● **Prompt**: Write out again, exactly, the lines below starting at the one with "energy weights are" and ending at the one with "(1999), (2.105)–(2.106), (4.85)".

[Collected data]
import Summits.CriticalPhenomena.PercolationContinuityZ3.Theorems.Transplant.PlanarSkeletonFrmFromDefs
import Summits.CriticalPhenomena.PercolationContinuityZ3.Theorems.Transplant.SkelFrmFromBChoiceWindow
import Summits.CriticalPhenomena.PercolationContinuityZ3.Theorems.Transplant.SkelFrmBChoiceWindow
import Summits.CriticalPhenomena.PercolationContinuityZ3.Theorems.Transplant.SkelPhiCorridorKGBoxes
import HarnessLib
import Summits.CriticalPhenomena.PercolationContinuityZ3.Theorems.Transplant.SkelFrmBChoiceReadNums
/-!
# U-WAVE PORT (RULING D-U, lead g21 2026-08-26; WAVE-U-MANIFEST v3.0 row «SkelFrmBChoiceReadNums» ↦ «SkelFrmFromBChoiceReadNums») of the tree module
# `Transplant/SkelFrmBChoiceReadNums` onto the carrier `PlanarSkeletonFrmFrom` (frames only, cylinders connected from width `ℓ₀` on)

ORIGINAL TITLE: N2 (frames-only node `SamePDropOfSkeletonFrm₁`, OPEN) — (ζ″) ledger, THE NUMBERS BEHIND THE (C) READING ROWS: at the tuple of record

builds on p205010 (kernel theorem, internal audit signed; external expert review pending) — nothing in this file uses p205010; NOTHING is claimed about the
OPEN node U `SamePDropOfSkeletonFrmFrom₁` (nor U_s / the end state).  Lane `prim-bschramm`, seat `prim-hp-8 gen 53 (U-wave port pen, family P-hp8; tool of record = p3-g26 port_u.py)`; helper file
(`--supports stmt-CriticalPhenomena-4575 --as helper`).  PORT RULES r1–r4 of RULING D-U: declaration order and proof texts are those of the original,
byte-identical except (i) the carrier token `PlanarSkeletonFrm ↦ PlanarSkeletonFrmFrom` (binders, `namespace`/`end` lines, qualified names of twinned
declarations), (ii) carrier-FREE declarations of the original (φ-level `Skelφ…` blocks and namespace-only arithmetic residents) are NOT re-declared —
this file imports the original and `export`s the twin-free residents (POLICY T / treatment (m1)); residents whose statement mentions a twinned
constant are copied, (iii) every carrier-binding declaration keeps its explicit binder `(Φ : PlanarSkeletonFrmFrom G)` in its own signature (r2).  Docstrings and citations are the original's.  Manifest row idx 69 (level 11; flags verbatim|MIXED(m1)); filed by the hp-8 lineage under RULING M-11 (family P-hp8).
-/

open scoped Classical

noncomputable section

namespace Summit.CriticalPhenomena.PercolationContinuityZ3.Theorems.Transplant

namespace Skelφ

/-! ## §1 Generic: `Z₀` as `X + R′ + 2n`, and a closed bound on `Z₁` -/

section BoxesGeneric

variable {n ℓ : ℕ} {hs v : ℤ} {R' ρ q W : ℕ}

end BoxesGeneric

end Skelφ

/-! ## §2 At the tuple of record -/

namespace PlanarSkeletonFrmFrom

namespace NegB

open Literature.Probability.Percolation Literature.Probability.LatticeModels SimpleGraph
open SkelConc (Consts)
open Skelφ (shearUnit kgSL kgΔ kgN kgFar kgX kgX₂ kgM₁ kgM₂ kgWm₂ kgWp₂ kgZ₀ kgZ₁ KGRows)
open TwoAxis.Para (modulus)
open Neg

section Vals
...
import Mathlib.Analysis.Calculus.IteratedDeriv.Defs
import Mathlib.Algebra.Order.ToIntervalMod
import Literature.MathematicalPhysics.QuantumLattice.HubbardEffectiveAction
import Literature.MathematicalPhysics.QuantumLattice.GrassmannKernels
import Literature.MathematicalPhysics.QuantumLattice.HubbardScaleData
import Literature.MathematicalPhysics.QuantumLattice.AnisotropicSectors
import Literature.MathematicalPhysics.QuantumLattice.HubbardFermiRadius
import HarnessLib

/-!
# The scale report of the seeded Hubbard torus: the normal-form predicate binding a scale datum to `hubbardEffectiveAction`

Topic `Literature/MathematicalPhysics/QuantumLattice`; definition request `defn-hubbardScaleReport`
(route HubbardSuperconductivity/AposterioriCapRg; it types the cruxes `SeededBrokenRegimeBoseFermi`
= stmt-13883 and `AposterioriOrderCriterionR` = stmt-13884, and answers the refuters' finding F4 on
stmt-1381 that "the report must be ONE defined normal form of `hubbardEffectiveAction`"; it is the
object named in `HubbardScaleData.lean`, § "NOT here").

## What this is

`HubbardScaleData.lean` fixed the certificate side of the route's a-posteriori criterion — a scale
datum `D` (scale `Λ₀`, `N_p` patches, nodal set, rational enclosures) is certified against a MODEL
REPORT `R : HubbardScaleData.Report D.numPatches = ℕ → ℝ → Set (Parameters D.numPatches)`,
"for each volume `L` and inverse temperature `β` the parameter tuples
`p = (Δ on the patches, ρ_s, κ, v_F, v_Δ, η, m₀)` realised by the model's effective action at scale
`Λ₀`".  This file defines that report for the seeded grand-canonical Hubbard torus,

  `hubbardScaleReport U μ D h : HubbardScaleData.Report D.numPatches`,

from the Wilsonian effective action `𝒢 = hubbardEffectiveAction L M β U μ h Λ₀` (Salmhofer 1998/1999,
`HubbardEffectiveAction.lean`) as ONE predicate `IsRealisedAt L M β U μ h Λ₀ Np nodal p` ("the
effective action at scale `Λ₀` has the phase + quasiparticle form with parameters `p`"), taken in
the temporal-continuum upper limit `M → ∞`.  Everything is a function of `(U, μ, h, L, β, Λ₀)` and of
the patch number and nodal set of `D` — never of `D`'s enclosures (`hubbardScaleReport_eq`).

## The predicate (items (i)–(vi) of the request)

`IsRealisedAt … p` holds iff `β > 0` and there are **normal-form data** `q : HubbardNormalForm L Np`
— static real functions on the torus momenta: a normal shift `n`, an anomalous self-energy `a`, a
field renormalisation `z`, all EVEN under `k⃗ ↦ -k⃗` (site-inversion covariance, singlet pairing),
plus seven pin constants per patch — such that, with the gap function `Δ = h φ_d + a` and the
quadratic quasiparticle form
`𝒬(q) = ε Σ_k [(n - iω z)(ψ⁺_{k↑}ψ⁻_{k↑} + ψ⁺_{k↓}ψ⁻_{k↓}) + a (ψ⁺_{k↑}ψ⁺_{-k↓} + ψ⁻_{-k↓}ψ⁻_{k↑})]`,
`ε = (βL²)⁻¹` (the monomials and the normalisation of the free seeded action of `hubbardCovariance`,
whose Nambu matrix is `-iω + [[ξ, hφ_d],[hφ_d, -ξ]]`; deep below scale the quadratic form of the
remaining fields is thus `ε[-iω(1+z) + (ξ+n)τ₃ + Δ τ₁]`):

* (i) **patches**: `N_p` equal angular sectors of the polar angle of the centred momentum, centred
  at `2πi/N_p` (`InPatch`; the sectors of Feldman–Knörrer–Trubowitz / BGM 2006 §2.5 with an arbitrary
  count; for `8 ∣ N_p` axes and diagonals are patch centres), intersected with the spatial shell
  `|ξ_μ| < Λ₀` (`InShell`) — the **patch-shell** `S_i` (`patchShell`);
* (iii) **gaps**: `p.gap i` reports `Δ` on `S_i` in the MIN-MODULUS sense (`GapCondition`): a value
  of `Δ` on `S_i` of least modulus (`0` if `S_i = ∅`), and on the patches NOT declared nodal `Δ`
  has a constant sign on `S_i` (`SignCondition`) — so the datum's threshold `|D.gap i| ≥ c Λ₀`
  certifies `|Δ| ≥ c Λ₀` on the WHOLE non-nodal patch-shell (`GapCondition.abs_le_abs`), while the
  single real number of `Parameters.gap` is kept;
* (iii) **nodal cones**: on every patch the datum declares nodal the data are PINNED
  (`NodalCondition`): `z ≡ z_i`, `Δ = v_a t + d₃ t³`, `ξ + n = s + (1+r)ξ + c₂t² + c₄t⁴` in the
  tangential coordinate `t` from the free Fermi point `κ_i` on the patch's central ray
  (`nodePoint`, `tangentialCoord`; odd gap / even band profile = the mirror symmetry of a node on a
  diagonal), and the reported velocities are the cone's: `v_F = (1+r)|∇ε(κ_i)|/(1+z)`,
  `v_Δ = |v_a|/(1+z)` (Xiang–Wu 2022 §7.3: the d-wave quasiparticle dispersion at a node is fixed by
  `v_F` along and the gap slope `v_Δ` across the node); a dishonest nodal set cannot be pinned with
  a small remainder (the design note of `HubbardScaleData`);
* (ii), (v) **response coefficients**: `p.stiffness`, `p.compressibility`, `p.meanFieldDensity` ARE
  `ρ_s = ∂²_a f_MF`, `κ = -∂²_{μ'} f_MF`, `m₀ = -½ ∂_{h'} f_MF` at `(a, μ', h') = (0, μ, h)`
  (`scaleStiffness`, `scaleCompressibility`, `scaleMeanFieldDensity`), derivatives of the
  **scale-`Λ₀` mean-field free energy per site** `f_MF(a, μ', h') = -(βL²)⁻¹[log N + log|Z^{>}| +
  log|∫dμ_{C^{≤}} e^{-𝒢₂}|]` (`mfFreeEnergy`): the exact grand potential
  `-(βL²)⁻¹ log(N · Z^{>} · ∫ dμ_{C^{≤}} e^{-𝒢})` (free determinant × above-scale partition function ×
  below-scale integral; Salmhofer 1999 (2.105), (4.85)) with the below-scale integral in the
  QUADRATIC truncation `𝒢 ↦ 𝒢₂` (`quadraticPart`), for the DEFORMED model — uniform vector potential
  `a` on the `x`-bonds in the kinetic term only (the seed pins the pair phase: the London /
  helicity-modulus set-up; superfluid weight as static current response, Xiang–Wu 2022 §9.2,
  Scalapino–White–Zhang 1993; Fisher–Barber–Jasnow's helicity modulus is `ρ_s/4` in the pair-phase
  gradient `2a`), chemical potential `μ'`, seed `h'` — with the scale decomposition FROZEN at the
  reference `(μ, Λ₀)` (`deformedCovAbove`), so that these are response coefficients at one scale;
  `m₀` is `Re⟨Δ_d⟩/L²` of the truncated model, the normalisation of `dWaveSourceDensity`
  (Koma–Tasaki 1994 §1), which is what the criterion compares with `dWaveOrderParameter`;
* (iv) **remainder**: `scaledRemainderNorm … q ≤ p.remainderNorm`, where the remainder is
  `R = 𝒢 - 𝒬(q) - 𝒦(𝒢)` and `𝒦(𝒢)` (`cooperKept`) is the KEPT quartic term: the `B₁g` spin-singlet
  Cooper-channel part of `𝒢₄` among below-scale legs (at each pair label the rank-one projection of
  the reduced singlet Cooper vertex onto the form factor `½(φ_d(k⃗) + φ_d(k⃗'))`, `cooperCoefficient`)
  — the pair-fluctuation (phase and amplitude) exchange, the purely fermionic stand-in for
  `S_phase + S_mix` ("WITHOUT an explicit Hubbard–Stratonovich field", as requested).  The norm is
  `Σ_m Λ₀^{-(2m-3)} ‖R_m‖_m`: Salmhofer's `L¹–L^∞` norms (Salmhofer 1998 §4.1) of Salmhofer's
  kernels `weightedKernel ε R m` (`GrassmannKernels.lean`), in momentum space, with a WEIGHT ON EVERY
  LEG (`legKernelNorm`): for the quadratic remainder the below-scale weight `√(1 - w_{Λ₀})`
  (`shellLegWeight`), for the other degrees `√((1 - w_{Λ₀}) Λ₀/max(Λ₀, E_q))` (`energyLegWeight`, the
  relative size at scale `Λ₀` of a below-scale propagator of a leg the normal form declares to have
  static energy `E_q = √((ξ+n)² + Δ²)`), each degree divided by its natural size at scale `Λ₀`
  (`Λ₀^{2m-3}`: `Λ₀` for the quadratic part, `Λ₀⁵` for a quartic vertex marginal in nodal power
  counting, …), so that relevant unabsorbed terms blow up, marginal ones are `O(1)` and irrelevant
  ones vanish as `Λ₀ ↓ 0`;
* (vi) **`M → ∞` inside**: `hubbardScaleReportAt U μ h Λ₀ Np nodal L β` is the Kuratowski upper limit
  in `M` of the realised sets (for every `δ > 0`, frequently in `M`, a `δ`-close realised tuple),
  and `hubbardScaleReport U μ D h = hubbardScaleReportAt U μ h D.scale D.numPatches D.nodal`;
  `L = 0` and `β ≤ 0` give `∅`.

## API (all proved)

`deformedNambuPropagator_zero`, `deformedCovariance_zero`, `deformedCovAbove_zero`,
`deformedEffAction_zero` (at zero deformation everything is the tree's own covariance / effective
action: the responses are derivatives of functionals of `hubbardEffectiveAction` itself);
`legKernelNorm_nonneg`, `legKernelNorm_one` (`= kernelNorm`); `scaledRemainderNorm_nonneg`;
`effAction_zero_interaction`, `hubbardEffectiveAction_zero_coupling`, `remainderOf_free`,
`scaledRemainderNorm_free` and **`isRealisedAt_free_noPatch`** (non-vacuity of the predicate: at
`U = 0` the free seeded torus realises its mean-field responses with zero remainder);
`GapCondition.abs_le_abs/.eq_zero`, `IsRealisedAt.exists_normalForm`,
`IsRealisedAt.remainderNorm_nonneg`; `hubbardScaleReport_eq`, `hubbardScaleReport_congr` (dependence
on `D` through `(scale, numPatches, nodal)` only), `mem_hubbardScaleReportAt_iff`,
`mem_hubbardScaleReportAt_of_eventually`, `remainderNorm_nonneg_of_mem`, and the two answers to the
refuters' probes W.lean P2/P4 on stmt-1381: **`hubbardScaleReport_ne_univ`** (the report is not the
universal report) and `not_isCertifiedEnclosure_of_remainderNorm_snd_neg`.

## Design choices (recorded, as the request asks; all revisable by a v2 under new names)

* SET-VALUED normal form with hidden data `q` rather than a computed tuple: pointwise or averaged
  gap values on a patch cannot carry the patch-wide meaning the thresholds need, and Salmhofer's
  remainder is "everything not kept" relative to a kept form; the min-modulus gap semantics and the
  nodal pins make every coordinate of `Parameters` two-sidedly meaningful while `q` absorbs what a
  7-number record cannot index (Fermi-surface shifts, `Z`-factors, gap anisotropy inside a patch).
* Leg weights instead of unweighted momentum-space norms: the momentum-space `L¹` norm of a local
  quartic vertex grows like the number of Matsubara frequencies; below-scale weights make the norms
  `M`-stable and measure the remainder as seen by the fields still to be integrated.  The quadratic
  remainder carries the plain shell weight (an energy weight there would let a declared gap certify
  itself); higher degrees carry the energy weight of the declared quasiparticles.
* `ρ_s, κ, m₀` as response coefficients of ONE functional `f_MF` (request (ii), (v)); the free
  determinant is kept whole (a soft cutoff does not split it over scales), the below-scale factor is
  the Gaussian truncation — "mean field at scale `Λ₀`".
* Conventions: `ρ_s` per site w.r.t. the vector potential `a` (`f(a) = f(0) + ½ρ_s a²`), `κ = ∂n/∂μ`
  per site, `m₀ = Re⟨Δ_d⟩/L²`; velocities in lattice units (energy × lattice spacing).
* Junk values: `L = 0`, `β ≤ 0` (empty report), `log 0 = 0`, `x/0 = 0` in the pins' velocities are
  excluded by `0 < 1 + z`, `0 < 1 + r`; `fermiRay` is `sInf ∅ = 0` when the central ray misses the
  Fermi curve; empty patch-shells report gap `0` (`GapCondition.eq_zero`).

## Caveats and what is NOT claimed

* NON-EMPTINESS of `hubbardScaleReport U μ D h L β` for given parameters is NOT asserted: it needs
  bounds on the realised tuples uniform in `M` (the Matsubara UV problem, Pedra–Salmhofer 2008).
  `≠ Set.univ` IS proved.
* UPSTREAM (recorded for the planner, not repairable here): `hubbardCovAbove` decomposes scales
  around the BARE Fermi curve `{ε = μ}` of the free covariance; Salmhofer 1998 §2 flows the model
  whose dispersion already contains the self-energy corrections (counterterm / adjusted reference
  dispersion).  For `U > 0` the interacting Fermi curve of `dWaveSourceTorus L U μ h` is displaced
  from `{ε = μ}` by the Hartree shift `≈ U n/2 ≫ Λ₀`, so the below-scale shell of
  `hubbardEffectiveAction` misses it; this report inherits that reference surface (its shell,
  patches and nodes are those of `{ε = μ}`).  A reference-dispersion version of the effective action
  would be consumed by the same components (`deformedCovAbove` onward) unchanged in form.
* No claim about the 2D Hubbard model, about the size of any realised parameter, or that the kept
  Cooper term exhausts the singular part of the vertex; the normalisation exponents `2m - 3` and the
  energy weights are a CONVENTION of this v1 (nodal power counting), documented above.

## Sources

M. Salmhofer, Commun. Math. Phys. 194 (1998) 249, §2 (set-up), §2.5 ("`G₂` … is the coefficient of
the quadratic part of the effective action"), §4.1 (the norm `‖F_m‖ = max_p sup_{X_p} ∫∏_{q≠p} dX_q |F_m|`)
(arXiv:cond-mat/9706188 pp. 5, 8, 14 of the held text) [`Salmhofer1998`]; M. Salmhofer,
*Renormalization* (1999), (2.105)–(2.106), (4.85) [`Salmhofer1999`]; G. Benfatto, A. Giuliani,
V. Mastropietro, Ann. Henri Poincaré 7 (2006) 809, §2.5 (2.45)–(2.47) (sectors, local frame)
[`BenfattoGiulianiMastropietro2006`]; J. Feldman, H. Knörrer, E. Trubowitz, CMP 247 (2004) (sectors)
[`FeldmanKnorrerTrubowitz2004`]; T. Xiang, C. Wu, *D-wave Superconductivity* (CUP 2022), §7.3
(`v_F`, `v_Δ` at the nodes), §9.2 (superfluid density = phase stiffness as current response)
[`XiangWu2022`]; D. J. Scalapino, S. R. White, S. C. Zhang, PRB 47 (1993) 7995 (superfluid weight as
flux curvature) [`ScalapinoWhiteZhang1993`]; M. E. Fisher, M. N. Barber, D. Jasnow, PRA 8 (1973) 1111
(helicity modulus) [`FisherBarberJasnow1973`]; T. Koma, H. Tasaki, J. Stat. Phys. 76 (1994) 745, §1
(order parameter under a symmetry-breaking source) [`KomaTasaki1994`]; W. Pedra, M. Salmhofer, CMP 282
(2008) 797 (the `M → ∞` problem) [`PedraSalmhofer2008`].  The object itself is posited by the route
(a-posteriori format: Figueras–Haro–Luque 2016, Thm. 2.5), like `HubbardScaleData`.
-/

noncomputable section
---
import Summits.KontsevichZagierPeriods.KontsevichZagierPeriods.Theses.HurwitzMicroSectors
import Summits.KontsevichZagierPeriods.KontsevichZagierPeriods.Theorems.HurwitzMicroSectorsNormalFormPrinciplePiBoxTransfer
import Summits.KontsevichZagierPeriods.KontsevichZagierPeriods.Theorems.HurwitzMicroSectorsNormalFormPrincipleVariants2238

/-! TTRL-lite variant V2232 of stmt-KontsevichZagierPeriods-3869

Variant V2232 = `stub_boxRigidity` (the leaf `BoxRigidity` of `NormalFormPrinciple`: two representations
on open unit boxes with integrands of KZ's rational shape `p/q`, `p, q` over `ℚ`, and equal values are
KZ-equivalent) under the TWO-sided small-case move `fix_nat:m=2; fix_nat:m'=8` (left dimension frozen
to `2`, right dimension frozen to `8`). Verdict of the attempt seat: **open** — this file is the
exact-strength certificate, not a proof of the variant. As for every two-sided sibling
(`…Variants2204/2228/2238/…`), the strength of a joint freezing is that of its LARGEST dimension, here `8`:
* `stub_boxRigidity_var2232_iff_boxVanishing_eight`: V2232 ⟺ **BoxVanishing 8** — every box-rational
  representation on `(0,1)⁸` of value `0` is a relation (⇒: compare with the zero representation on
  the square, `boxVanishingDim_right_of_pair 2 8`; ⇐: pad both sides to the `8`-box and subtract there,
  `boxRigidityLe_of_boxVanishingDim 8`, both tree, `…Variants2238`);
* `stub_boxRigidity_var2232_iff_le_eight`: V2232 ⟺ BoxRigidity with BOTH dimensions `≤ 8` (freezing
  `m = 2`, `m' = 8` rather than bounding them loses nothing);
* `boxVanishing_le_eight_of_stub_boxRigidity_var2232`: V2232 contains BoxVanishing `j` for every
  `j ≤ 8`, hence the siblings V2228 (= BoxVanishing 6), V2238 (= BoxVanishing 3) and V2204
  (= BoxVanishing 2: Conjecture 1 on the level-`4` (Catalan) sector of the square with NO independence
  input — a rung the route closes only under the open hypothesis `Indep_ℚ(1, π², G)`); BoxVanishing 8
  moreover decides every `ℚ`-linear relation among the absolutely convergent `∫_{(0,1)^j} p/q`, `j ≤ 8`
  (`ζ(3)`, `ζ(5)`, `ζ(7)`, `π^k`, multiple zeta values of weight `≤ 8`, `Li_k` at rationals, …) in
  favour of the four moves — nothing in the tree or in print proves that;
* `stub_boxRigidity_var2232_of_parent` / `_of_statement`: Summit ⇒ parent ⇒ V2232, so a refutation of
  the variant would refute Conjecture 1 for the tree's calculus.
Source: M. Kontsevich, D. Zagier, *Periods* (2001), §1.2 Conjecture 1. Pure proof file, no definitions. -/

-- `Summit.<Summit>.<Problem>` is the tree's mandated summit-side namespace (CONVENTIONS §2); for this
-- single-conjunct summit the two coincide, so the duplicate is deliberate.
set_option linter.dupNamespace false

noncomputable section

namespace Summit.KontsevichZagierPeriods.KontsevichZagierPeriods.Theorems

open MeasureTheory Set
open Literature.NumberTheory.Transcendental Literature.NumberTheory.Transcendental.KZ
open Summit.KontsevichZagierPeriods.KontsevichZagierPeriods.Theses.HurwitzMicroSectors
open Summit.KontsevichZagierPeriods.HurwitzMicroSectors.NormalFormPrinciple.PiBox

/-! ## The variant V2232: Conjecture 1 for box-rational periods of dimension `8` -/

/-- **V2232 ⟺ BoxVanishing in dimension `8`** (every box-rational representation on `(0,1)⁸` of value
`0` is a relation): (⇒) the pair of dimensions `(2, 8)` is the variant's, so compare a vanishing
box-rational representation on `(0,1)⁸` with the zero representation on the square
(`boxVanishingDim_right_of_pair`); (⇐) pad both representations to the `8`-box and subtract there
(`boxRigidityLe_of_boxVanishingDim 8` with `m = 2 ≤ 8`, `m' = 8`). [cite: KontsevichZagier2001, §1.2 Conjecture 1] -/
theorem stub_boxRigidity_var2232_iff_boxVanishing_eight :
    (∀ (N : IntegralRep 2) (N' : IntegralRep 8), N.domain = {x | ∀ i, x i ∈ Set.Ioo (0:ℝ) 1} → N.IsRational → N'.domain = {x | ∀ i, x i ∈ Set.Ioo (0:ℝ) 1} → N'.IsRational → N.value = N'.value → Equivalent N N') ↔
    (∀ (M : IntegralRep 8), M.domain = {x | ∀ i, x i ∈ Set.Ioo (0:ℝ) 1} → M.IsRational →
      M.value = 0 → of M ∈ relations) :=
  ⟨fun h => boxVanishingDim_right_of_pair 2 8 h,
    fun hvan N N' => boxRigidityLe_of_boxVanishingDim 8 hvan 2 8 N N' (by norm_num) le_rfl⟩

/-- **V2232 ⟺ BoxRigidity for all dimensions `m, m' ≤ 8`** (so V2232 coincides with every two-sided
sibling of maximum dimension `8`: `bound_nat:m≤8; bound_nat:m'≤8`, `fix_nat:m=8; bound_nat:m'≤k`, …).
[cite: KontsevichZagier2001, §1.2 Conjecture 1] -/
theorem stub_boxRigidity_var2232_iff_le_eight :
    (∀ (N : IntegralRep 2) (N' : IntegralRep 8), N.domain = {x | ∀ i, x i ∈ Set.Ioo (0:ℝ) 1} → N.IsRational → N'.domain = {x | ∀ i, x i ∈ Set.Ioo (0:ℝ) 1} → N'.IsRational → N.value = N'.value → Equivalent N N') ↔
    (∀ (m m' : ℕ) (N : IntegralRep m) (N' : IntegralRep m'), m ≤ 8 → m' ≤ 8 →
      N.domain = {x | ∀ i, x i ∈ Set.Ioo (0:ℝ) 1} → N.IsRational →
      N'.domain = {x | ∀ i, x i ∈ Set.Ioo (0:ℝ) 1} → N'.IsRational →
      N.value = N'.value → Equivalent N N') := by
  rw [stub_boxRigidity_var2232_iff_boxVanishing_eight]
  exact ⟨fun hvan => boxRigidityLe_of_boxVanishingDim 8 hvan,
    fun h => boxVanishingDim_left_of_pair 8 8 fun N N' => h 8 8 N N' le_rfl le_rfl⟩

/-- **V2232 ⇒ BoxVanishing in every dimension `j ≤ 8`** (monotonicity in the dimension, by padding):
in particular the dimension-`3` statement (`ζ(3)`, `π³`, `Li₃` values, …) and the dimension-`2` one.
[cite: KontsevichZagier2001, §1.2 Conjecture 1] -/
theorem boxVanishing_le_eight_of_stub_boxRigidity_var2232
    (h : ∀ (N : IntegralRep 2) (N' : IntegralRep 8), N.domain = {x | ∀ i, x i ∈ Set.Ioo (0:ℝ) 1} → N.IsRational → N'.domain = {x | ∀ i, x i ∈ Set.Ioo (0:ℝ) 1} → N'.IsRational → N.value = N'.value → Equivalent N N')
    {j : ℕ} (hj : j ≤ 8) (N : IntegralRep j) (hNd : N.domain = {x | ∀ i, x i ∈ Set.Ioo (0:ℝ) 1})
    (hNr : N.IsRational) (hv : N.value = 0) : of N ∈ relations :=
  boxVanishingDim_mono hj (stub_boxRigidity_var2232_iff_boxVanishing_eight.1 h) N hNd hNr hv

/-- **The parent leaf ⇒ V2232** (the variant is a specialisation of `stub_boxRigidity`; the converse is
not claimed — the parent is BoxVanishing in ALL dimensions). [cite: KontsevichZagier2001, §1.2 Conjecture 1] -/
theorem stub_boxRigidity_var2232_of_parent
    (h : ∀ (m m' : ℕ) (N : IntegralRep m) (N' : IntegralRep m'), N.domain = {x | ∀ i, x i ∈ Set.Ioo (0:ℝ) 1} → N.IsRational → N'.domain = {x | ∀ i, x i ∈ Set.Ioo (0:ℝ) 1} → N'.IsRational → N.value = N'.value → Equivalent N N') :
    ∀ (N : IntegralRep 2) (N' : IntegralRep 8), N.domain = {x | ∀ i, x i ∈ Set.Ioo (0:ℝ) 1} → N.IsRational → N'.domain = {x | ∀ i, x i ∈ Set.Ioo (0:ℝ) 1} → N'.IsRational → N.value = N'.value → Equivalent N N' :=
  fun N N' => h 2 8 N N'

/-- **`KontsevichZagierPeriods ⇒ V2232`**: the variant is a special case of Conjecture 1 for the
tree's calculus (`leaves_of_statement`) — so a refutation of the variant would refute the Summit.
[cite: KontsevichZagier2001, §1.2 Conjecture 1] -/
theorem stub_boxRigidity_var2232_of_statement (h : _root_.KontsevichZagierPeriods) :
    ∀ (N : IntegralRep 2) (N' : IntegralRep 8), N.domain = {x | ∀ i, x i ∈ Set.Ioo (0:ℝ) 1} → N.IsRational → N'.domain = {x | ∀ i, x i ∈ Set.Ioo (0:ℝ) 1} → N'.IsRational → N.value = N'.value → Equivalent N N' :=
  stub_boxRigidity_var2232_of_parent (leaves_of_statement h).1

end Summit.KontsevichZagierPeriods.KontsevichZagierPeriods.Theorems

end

● **Exercise answer**:
  energy weights are a CONVENTION of this v1 (nodal power counting), documented above.

## Sources

M. Salmhofer, Commun. Math. Phys. 194 (1998) 249, §2 (set-up), §2.5 ("`G₂` … is the coefficient of
the quadratic part of the effective action"), §4.1 (the norm `‖F_m‖ = max_p sup_{X_p} ∫∏_{q≠p} dX_q |F_m|`)
(arXiv:cond-mat/9706188 pp. 5, 8, 14 of the held text) [`Salmhofer1998`]; M. Salmhofer,
*Renormalization* (1999), (2.105)–(2.106), (4.85) [`Salmhofer1999`]; G. Benfatto, A. Giuliani,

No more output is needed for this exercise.